2. Validate the repo evidence with railiance-fabric validate ..

3. Emit railiance-fabric export --format financial and review the ownership projection.

4. Start the registry and sync this repo:

   railiance-fabric-registry --db .railiance-fabric/registry.sqlite3 --port 8765
   railiance-fabric registry sync --repo-slug railiance-fabric .
   

5. Sync broader known repos with registry/local-repos.yaml or registry/railiance-repos.yaml when their local checkouts exist.

6. Compare snapshot diffs before promoting new discovery output.

Repo-local fabric/ declarations are evidence during this rebuild. The replacement discovery loop should start from the netkingdom, king, lords, tenants, deployment automation, service manifests, endpoints, backups, and secret roots rather than asking each repo to own all external relations.

State Hub Handoff

State Hub is a read model for Fabric topology. It should ingest Fabric exports, link them to repos/workstreams/tasks, and expose dashboard/search views. It should not author ownership, fabric membership, or utility boundaries.

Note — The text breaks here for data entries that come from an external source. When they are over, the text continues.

import Summits.HubbardSuperconductivity.HubbardSuperconductivity.Theorems.AnisotropyChordTransferFibre3FinXBSym

/-!
# Route `AnisotropyChord` / H0 rotor rung: FIN combined (rows `N₁` + C) certificate at `L = 17` — cell facts, part `ae`

Kernel facts `xbcCellAny 17 (49/50) 20 la lb (c, bn) = true` (via the symmetric-table evaluator `xbcCellAnyW` of `…FinXBSym`: `rw [← xbcCellAnyW_eq]; decide +kernel`, zero data) for 1 λ-cells of the per-`L` cover
(`…FinXCCover.xbcCheck`; cell design: p3 g6 (g5 generator) scratch `xbc_design.py`, mirrors `xb_mirror.py`/`xc_mirror.py`); assembled in `…FinXBCSeventeen`.
Prover seat `hubbard-h0-rotor-p3` g5; helper for piece A = stmt-HubbardSuperconductivity-23918 of rung 19089 (`--supports`, helper class).
WHAT THIS IS NOT: nothing here proves superconductivity in the Hubbard model (rotor TARGET as worded stays FALSE, g15 verdict); kernel facts for the FIN certificate of two hypotheses (rows `N₁`, C) of ONE conditional reduction.  Tree imports only; no sorry, no new axioms.
-/

set_option linter.dupNamespace false

namespace Summit.HubbardSuperconductivity.HubbardSuperconductivity.Theorems.AnisotropyChord.Transfer.Fibre3

namespace FinXB

set_option maxHeartbeats 4000000 in
/-- kernel fact: cell 44 at `L = 17` (certified, c = (11/20 : ℚ), b = 12/20). [folklore] -/
theorem xbc17_44 : xbcCellAny 17 (49/50 : ℚ) 20 566414494267812 580574856624508 ((11/20 : ℚ), (12 : ℕ)) = true := by
  rw [← xbcCellAnyW_eq]
  decide +kernel

end FinXB

end Summit.HubbardSuperconductivity.HubbardSuperconductivity.Theorems.AnisotropyChord.Transfer.Fibre3
include hcδ hδ in
/-- **The kernel half: exactly two of the four classes carry the sign of `γ`.** [cite: Rogawski1990, §3.5 Prop. 3.5.2 (c) p. 29; §4.3 (4.3.2) p. 43] -/
theorem ncard_conjClassesIn_sep_sign_eq_eq_two (w : PlacesOver E v) (hw : c • w.1 = w.1)
    (hH : (H.map (conjLocal E c v))ᵀ = H) (hHd : IsUnit H.det) (hγ : γ ∈ unitaryGroup (conjLocal E c v) H)
    (hP : γ.val * P.val = P.val * diagonal u) (hu : Function.Injective u) (hu1 : ∀ i, conjLocal E c v (u i) * u i = 1)
    (j : Fin 3) {κ : ↥(unitaryGroup (conjLocal E c v) H) → ℤ}
    (hκc : ∀ (g : GL (Fin 3) (LocalRing E v)) (hg) (y), ConjClasses.mk ⟨g * γ * g⁻¹, hg⟩ = ConjClasses.mk y → κ y = κ ⟨g * γ * g⁻¹, hg⟩)
    (hκs : ∀ (g : GL (Fin 3) (LocalRing E v)) (hg), κ ⟨g * γ * g⁻¹, hg⟩ = 1 ∨ κ ⟨g * γ * g⁻¹, hg⟩ = -1)
    (hκγ : κ ⟨γ, hγ⟩ = 1 ∨ κ ⟨γ, hγ⟩ = -1)
    (hκj : ∀ (g : GL (Fin 3) (LocalRing E v)) (hg),
      κ ⟨g * γ * g⁻¹, hg⟩ = κ ⟨γ, hγ⟩ ↔
        ∃ z : LocalRing E v, IsUnit z ∧ twistGram (conjLocal E c v) H (g.val * P.val) j j =
          conjLocal E c v z * z * twistGram (conjLocal E c v) H P.val j j) :
    {x ∈ conjClassesIn (conjLocal E c v) H ⟨γ, hγ⟩ | ∀ δ, ConjClasses.mk δ = x → κ δ = κ ⟨γ, hγ⟩}.ncard = 2 := by
  obtain ⟨c₀, c₁, c₂, c₃, hS, h01, h02, h03, h12, h13, h23, hκ₀, hκ₁, hκ₂, hκ₃⟩ :=
    exists_conjClassesIn_eq_four_sign E v c hcδ hδ w hw hH hHd hγ hP hu hu1 j hκc hκs hκγ hκj
  have hne : -κ ⟨γ, hγ⟩ ≠ κ ⟨γ, hγ⟩ := by rcases hκγ with h1 | h1 <;> rw [h1] <;> decide
  have hset : {x ∈ conjClassesIn (conjLocal E c v) H ⟨γ, hγ⟩ | ∀ δ, ConjClasses.mk δ = x → κ δ = κ ⟨γ, hγ⟩} = {c₀, c₁} := by
    ext x
    simp only [hS, Set.mem_insert_iff, Set.mem_singleton_iff, Set.mem_setOf_eq]
    constructor
    · rintro ⟨hx | hx | hx | hx, hκ⟩
      · exact Or.inl hx
      · exact Or.inr hx
      · exact absurd ((hκ₂ _ (hx ▸ mk_out_eq x)).symm.trans (hκ _ (mk_out_eq x))) hne
      · exact absurd ((hκ₃ _ (hx ▸ mk_out_eq x)).symm.trans (hκ _ (mk_out_eq x))) hne
    · rintro (rfl | rfl)
      · exact ⟨Or.inl rfl, hκ₀⟩
      · exact ⟨Or.inr (Or.inl rfl), hκ₁⟩
  rw [hset, Set.ncard_pair h01]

Until STATE-WP-0051 is implemented:

• continue importing or syncing the legacy v1alpha1 graph for existing State Hub graph views;

• keep the v1alpha2 financial export as the contract artifact for State Hub implementation and review;

• update file-backed workplan state through State Hub consistency after workplan edits:

  cd ~/state-hub
  make fix-consistency REPO=railiance-fabric
  

After STATE-WP-0051, the financial export should become the preferred State Hub graph import. The importer must preserve netkingdom, actors, fabrics, containment, ownership, accounting attribution, cross-boundary utility context, and unresolved gaps.

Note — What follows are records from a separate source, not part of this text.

import Summits.Ventures.Crystal3D.Theorems.StickyWulffConstantStackingLiminfCalibratedProfileBound
import Summits.Ventures.Crystal3D.Theorems.StickyWulffConstantStackingLiminfOptimalCalibrationL5
import HarnessLib

/-!
# The OPTIMAL profile bound (generic `c, δ`; `M`-dependent `ω_M`): the exact ceiling
# `(243 + 54√3·c + 45c²/4)^{1/3}` of the word-uniform layer-profile ladder — crux `StackingLiminf`
# (stmt-Ventures-19145), cf-p2 R20

Route `StickyWulffConstant` of the venture `Summits/Ventures/Crystal3D` (cell `crystal3d-full`).
`profile_bound_cal` (`…CalibratedProfileBound.lean`) calibrated with the constant `ω₃₁ ≤ ω_M` and the
tangent-line value `B = 3 − 2c/β_c`, reaching `∛338 / ∛369`.  This file runs the same assembly
(`interface_calibration_cap`, total variation of `G ∘ n` through the largest layer `M`, the per-layer
identity `ω_M n/√M ≤ d + Ψ₂(n)`) with
* the OPTIMAL value `B_c M − K'_c √M ≤ 2G(M)`, `B_c = 1 + (2/3)(36 + 6√3c + c²)/β_c²`
  (`Bopt_mul_le_two_mul_G_top`, `…OptimalCalibrationL5.lean`), and
* `ω_M ≥ β_c − κ_c/√M` (`κ_c = δ + √3/(2√31)`) kept `M`-dependent, in three regimes:
  `M ≤ 30` (`∑ d ≥ 3N/5`); `31 ≤ M ≤ √N` (`ω_M ≥ 3` ⇒ `ω_M N/√M ≥ 3N^{3/4}`);
  `M > √N` (`κ_c N/M ≤ κ_c √N`, then AM–GM with `ω = β_c`, `27β_c²B_c/4 = 243 + 54√3c + 45c²/4`
  by `ceiling_identity`).
Result (`profile_bound_opt`): from `layerProfile`-type data,
`C ≤ 6N − min(3N/5, 3N^{3/4} − K'_c√N, (243 + 54√3c + 45c²/4)^{1/3}·N^{2/3} − (κ_c + K'_c)√N)`,
`K'_c = c + 2√3/c + 4β_c/(c√31)` — i.e. the ladder's exact ceiling `∛347.78 = 7.0324` (`c = 1`) /
`∛397.77 = 7.3544` (`c = √2, δ = 1/2`) of cf-p2 R20 (kit j262960/j263200/j262988; blueprint =
evidence #15, Lean companion = evidence #18 on stmt-Ventures-19145) up to `O(√N)`.
WHAT THIS IS NOT: `StackingLiminf` (∛432 = 7.5595 needs more than the layer-profile ladder:
R20 §6); nothing about which stacking is optimal; rung F-C1 not moved.
-/

noncomputable section

namespace Summit.Ventures.Crystal3D.Theorems.OptimalCalibration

To import a saved financial export into State Hub:

curl -s -X POST \
  "http://127.0.0.1:8000/fabric/graph-exports?source_repo_slug=railiance-fabric" \
  -H "Content-Type: application/json" \
  --data-binary @exports/state-hub/2026-05-24-railiance-financial-fabric-v1.json

If the /fabric/graph-exports endpoints return 500 while ordinary State Hub routes work, run the State Hub migrations and retry:

cd ~/state-hub
make migrate
# or, when uv is not on PATH:
.venv/bin/alembic upgrade head

Discovery Work Handoff

The next discovery/update-loop work should replace the baseline projection with durable evidence collection:

• discover repos from State Hub and Gitea;
• discover deployment realities from automation and infrastructure manifests;
• discover services, machines, endpoints, backup roots, and secret roots;
• normalize identities across repo URLs, host paths, image names, service names, and endpoint contracts;
• resolve owner and containment from the baseline, explicit evidence, or review decisions;
• emit deltas for ownership, containment, nodes, edges, and cross-boundary utility changes.

The baseline projection is therefore a safe bridge, not the final discovery engine.